MH: I shot hardcore clubbers — barmen, doormen, dancers and set builders in the backroom of a club a few hours before a party. I gave them laughing gas — nitrous oxide. If this is usually inhaled in a small birthday balloon, I gave them a giant balloon. As a drug, laughing gas condenses an experience of several hours into 60 seconds. It fast-forwards the rush and states of exhaustion. I had these people sitting in front of the camera as pure documentation. The balloon deflates to show the face of the person who, by that time, is in a state of deformation. These people loose control of their body sometimes to the point of unconsciousness. The portrait dismantles and then, after a few seconds, they get hold of themselves again. These passages are like metronomes for me; they form the inner beat of my work.
YB: States of melting materials and dissolving shapes, which materialize as the climatic moment — are they both the image and the emblem of this movement of transformation?
MH: Yes. The Owl installation at the 50th Venice Biennale in 2003 embodied that. Also my paintings use black panda colors that are reminiscent of lava, cooling outside while melting inside. This is the mental state that I find linked to the physical experience. It can occur when you fall deeply in love or during sex when you forget yourself completely. The pleasure can involve pain, and these two connect to primal, animal-like states. What disco clubs, dance and theater sets have in common is the performance they entail. These are places where the physical experience happens in real time in front of the others. The club, the stage and also the desert landscape define an area of happening that demands a total sensual presence from those who attend. Art’s space is cooler, more reflective, and I test how it can be considered in relation to the invested totality of performance-related sites.
YB: Surrealist rhetoric in your works (one-shot flips of a space that becomes a space of mental and sensual transition, and the young, tender body in Katja [2007]) evokes masochism, such as in the video work Just Be Good to Me (2009).
MH: Just Be Good to Me’s soundtrack is a masochistic song but not without self-consciousness. It’s a pop song in which the woman says she knows the guy is unfaithful but she doesn’t care. The original song is by a group called S.O.S Band. For my video I found a vocal version and when you get this strong unaccompanied female voice the song becomes chillingly candid. The refrain “just be good to me” becomes this primal cry of any human being who depends on a relationship. The moment in which the mother and the son disappear into the desert night, with the cry still echoing, really illustrates this mutual demand.

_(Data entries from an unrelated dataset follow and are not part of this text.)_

/-- **Theorem 4.5, (c) ⇔ (d)/(b) for `T[(z+w)^κ]`**: `T[(z+w)^κ] ∈ 𝓗_{2n}(ℝ)` iff `λ(α) = C Π_i λ_i(α_i)` on the box
with `C ≠ 0` and every `Σ_{k ≤ κ_i} binom(κ_i,k) λ_i(k) t^k` having only real zeros `≤ 0` ("non-negative"
one-dimensional `κ_i`-multiplier sequences). [cite: BorceaBranden2009II, §4 Thm. 4.5 ((b), (c), (d))] -/
theorem isRealStable_symbol_iff_prod (κ : τ → ℕ) (lam : (τ →₀ ℕ) → ℝ) :
    IsRealStable (realBoundedDegreeSymbol κ (mvMultiplierOp lam)) ↔
      ∃ (c : ℝ) (u : τ → ℕ → ℝ), c ≠ 0 ∧
        (∀ i (t : ℂ), (binomialForm (κ i) fun k => ((u i k : ℝ) : ℂ)).eval t = 0 → t.im = 0 ∧ t.re ≤ 0) ∧
        ∀ α : τ →₀ ℕ, α ≤ toF κ → lam α = c * ∏ i, u i (α i) := by
  rw [isRealStable_symbol_mvMultiplierOp_iff,
    show ((-1 : ℂ)) = ((-1 : ℝ) : ℂ) by norm_num,
    isUpperHalfPlaneStable_diagSubst_binomTwist_iff κ (Or.inr rfl)]
  constructor
  · rintro ⟨c, u, hc, hu, hb⟩
    -- `c` is real: pick `α` on the box with `λ(α) ≠ 0`? It may not exist; instead replace `c` by its real part
    -- when some product is nonzero, and handle the degenerate case `λ ≡ 0` on the box separately.
    by_cases hex : ∃ α : τ →₀ ℕ, α ≤ toF κ ∧ lam α ≠ 0
    · obtain ⟨α₀, hα₀, hne⟩ := hex
      set r : ℝ := ∏ i, u i (α₀ i) with hr
      have hrC : (∏ i, ((u i (α₀ i) : ℝ) : ℂ)) = (r : ℂ) := by rw [hr, Complex.ofReal_prod]
      have e₀ := hb α₀ hα₀
      rw [hrC] at e₀
      have hr0 : (r : ℂ) ≠ 0 := fun h0 => hne (by rw [h0, mul_zero] at e₀; exact_mod_cast e₀)
      have hcreal : c = ((lam α₀ / r : ℝ) : ℂ) := by
        rw [Complex.ofReal_div, eq_div_iff hr0]
        exact e₀.symm
      refine ⟨lam α₀ / r, u, fun h0 => hc (by rw [hcreal, h0, Complex.ofReal_zero]),
        fun i t ht => ?_, fun α hα => ?_⟩
      · have := hu i t ht; simpa using this
      · have := hb α hα
        rw [hcreal, ← Complex.ofReal_prod, ← Complex.ofReal_mul] at this
        exact_mod_cast this
    · -- degenerate: `λ ≡ 0` on the box; then every product `Π u_l(α_l)` vanishes, so some `u_l` vanishes on
      -- `[0, κ_l]` and its Jensen polynomial `J_l ≡ 0` has the non-real zero `i` — contradiction.
      push Not at hex
      exfalso
      have hall : ∃ l, ∀ k, k ≤ κ l → u l k = 0 := by
        by_contra hcon
        push Not at hcon
        choose k hk hk0 using hcon
        have hα : toF k ≤ toF κ := Finsupp.le_def.2 fun l => by rw [toF_apply, toF_apply]; exact hk l
        have := hb (toF k) hα
        rw [hex _ hα, Complex.ofReal_zero] at this
        exact hc ((mul_eq_zero.1 this.symm).resolve_right
          (prod_ne_zero_iff.2 fun l _ => by rw [toF_apply]; exact_mod_cast hk0 l))
      obtain ⟨l, hl⟩ := hall
      have hJ : (binomialForm (κ l) fun k => ((u l k : ℝ) : ℂ)).eval Complex.I = 0 := by
        rw [eval_binomialForm]
        exact sum_eq_zero fun k hk => by
          rw [hl k (Nat.lt_succ_iff.1 (mem_range.1 hk)), Complex.ofReal_zero, mul_zero, zero_mul]
      have := (hu l _ hJ).1
      simp at this
  · rintro ⟨c, u, hc, hu, hb⟩
    refine ⟨(c : ℂ), u, by exact_mod_cast hc, fun i t ht => ?_, fun α hα => ?_⟩
    · have := hu i t ht
      simpa using this
    · rw [hb α hα, Complex.ofReal_mul, Complex.ofReal_prod]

The video portrays a nursing room as a life-size model in the midst of the desert. This is neither a continuous space nor a continuous narrative. It’s an illusionary moment that begins like an ordinary home video and then goes somewhere else. That happens because the illusion is experienced as a breakdown. The model dismantles and disappears. Every place they leave falls apart and gradually disappears one after the other like in a dream until the mother and the son are also out of sight. The house is there, but as a physical experience while the self is thrown into an abyss.